Stored data entries:
──────

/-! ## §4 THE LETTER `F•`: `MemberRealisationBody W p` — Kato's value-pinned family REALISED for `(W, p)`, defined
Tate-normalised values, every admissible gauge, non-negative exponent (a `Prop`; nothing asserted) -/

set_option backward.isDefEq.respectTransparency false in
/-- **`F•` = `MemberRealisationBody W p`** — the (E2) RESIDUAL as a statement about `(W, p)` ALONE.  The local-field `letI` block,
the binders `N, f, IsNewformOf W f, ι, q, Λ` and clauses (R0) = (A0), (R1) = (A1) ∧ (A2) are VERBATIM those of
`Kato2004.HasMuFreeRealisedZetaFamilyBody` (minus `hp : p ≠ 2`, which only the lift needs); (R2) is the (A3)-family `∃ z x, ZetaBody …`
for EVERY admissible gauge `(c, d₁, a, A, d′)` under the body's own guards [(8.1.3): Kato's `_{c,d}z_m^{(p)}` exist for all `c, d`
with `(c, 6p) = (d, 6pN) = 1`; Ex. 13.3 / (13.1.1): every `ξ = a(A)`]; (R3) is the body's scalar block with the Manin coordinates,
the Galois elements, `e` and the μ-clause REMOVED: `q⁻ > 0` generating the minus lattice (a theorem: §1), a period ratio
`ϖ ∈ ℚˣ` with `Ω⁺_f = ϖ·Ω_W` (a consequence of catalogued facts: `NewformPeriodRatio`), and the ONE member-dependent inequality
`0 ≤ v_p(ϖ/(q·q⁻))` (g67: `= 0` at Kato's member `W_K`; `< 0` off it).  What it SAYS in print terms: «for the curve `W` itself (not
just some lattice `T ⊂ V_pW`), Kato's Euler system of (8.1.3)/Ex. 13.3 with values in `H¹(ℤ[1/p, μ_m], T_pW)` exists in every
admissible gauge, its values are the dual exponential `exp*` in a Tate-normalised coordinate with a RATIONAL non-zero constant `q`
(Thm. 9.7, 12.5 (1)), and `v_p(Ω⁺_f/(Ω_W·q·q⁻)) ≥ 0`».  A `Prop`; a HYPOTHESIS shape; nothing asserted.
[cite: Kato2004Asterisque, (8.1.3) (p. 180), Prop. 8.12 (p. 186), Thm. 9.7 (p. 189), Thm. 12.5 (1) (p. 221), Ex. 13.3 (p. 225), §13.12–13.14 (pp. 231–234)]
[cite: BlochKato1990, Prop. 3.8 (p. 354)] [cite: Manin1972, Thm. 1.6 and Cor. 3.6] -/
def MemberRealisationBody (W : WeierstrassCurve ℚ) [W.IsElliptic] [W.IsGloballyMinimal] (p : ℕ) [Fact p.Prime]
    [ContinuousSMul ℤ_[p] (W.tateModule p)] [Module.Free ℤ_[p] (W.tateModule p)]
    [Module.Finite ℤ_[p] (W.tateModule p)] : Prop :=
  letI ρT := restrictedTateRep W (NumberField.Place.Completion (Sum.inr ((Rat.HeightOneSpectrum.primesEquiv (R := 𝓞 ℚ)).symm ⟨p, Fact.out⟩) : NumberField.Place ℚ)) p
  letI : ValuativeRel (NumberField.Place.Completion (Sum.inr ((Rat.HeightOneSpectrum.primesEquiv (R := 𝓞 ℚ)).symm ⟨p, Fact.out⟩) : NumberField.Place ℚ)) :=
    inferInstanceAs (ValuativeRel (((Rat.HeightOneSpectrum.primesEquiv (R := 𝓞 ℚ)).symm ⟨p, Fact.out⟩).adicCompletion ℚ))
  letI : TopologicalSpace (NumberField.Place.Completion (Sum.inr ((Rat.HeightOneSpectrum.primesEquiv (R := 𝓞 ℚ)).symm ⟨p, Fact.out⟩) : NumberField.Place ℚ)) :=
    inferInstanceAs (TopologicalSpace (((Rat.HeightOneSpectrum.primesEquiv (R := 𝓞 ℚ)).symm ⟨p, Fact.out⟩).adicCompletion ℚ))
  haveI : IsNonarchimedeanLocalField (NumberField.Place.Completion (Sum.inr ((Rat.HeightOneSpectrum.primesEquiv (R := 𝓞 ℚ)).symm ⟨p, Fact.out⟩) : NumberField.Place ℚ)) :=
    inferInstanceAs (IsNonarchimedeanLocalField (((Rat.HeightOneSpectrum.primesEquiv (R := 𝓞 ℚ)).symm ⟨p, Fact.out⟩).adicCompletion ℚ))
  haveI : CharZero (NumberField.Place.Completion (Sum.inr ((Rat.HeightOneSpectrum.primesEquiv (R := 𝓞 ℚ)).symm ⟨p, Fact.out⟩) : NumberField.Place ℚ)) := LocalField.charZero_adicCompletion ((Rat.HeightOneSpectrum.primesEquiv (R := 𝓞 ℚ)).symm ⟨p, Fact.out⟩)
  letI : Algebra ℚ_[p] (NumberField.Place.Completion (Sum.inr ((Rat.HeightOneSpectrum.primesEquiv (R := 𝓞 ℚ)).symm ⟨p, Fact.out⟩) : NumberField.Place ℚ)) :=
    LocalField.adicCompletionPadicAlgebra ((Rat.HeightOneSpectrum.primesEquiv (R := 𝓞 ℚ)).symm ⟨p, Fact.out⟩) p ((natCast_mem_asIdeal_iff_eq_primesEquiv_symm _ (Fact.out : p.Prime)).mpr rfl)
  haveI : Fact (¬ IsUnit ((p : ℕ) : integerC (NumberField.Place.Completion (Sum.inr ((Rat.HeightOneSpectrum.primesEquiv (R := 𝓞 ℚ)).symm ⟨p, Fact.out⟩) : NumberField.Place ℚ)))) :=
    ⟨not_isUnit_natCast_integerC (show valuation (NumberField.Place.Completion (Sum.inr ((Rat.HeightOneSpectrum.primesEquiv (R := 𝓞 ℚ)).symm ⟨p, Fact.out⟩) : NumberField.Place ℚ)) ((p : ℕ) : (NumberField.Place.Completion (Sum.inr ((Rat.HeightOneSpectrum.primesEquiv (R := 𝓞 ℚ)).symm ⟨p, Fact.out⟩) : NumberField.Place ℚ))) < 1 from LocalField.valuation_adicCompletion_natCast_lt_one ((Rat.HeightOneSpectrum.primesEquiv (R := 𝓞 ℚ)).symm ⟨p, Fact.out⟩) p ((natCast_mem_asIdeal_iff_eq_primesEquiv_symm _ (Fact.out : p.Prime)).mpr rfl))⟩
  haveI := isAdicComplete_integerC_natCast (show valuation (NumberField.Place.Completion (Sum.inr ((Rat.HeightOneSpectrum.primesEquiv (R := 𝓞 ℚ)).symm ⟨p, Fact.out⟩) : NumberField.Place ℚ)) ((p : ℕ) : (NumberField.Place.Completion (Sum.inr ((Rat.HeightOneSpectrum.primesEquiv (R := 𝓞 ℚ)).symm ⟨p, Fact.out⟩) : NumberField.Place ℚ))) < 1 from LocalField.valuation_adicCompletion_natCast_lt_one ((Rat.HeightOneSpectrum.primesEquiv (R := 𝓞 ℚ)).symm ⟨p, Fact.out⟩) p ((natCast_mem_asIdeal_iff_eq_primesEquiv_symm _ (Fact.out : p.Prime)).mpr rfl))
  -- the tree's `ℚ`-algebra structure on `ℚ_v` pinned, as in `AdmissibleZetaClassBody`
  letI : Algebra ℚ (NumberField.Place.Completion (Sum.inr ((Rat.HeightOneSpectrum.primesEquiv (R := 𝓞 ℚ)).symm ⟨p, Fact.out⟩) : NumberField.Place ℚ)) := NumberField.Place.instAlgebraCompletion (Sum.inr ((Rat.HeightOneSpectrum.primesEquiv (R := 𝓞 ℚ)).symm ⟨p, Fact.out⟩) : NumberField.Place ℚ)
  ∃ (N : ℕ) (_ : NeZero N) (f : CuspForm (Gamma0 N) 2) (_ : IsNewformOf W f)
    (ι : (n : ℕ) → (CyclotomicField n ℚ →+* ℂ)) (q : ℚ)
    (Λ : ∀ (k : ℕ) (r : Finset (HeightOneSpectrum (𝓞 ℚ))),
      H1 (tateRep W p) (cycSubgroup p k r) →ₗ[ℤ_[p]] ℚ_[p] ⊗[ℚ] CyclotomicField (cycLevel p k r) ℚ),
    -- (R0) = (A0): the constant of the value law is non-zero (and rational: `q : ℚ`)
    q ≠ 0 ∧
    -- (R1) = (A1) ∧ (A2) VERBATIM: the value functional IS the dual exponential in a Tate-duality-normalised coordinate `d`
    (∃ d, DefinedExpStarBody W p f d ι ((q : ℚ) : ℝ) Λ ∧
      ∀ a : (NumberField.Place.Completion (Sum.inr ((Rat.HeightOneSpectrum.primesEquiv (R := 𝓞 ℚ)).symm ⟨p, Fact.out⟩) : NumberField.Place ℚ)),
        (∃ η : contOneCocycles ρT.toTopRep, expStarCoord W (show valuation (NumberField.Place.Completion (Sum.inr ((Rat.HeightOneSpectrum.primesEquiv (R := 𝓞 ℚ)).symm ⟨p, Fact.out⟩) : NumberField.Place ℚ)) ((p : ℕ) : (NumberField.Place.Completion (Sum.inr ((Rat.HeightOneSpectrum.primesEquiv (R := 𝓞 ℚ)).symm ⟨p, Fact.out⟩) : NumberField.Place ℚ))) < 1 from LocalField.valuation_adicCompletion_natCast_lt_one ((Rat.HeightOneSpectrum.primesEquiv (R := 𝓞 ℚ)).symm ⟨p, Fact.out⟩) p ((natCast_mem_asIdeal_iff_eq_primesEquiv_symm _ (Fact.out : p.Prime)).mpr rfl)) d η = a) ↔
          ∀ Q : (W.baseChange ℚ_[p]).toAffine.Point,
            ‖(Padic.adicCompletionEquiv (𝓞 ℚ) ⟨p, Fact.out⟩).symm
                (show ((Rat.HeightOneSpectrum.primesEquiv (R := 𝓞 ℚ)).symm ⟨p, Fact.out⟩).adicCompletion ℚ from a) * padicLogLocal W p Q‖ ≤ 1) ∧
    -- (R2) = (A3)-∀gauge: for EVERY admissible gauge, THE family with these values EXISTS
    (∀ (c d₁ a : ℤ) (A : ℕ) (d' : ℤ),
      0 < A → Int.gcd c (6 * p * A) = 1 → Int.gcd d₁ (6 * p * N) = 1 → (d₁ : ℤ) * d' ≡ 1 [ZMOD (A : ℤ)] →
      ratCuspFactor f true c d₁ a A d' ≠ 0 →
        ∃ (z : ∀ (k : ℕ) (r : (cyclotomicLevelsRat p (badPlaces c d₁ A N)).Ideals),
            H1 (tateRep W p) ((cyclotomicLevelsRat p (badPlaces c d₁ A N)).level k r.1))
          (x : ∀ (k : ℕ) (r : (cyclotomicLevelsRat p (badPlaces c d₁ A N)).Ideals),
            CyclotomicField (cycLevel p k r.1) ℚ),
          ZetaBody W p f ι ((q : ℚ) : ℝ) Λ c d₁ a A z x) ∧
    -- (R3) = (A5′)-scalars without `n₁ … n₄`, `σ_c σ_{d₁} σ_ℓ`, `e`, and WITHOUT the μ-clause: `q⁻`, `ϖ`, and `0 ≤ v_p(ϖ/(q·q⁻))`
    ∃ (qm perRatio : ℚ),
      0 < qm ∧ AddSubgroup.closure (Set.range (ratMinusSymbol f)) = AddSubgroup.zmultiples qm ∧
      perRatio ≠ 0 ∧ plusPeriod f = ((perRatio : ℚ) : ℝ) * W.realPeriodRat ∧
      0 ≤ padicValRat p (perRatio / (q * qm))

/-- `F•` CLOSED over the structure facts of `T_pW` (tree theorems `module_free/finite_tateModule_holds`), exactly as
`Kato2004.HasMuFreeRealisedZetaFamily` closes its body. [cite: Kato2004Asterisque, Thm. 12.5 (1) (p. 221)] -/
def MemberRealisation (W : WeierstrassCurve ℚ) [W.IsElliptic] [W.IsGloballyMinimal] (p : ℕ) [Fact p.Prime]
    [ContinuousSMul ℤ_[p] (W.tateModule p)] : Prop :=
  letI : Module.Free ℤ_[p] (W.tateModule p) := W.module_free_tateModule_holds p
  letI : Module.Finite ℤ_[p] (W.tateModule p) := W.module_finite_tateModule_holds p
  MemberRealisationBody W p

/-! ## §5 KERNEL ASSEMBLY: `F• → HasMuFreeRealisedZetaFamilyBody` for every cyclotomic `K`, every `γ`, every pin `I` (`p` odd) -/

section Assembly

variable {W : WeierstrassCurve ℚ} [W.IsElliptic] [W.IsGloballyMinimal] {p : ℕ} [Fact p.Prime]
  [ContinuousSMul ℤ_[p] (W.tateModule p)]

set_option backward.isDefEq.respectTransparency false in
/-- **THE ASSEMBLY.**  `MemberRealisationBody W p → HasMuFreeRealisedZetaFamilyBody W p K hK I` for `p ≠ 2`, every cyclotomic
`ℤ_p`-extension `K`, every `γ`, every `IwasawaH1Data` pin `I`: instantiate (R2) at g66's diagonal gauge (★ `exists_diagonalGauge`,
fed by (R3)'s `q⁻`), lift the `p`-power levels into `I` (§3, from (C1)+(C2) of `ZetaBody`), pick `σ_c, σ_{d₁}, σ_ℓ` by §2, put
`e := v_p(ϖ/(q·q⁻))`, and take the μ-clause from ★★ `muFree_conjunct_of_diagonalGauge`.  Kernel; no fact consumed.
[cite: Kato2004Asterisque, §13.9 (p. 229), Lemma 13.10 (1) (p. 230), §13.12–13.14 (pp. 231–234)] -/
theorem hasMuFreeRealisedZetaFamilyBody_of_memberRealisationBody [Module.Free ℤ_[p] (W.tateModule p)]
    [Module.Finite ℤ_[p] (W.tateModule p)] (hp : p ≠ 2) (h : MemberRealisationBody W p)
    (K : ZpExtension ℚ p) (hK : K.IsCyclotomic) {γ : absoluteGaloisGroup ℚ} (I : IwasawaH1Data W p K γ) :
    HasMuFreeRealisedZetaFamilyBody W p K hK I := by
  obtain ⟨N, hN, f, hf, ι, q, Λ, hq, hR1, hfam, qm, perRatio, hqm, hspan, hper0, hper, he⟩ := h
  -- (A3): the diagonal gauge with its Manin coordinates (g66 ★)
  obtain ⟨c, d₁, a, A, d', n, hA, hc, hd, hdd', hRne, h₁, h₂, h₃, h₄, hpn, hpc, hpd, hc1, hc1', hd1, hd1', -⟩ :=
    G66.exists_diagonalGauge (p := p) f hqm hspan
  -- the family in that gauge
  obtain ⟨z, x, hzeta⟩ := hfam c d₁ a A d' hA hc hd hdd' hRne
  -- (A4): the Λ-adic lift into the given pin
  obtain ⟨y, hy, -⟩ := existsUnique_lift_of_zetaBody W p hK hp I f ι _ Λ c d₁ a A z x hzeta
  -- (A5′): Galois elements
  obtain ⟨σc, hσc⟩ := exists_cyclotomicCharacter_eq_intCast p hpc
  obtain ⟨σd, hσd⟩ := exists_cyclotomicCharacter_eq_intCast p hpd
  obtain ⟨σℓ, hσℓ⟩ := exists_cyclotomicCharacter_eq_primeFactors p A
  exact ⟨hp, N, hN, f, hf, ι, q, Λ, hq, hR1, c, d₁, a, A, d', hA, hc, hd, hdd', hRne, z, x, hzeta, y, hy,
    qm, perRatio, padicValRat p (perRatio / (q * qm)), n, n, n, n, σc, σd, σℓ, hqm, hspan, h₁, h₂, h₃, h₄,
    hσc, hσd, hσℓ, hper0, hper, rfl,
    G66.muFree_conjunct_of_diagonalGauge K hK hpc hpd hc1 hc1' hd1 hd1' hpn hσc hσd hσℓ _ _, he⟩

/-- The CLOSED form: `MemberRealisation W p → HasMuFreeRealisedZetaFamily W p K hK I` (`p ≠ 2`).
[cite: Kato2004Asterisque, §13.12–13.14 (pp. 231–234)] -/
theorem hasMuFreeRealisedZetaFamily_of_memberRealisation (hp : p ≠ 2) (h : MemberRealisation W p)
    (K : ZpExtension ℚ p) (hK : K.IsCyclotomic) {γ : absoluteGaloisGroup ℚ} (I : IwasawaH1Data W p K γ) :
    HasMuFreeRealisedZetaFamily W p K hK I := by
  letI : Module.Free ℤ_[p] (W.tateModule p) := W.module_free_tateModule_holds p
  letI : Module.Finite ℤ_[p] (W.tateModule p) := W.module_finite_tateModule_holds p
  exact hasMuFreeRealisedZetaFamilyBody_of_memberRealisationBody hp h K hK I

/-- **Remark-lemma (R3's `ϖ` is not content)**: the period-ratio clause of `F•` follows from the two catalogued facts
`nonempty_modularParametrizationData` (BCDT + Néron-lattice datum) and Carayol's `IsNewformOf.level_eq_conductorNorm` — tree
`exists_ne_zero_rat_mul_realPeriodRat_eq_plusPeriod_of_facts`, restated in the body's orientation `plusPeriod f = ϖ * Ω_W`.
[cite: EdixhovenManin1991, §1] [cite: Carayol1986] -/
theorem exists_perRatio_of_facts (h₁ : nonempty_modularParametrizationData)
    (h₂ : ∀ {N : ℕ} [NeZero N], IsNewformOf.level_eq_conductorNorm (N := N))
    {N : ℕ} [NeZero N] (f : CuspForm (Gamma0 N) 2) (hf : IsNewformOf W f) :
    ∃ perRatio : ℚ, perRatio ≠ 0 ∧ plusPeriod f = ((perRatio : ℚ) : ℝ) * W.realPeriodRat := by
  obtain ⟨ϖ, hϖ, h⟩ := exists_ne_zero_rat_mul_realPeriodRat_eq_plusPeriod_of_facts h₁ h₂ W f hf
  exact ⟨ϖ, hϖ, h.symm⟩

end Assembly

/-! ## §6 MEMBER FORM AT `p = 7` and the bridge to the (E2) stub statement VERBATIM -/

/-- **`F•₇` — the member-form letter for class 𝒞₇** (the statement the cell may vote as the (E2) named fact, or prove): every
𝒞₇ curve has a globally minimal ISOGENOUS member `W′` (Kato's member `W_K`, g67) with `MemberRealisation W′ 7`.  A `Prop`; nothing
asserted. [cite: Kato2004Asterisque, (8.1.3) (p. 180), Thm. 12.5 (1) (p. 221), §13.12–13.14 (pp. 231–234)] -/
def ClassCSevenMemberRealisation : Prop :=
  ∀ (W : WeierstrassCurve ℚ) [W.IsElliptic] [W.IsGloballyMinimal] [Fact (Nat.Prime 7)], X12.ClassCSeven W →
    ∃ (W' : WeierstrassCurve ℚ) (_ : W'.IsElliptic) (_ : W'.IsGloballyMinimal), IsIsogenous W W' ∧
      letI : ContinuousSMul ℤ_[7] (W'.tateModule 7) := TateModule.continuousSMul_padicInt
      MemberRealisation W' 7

──────

* What the task requires *
Every line that holds the word "block" should be copied from the records above.

* Expected output *
/-- **`F•` = `MemberRealisationBody W p`** — the (E2) RESIDUAL as a statement about `(W, p)` ALONE.  The local-field `letI` block,
with `(c, 6p) = (d, 6pN) = 1`; Ex. 13.3 / (13.1.1): every `ξ = a(A)`]; (R3) is the body's scalar block with the Manin coordinates,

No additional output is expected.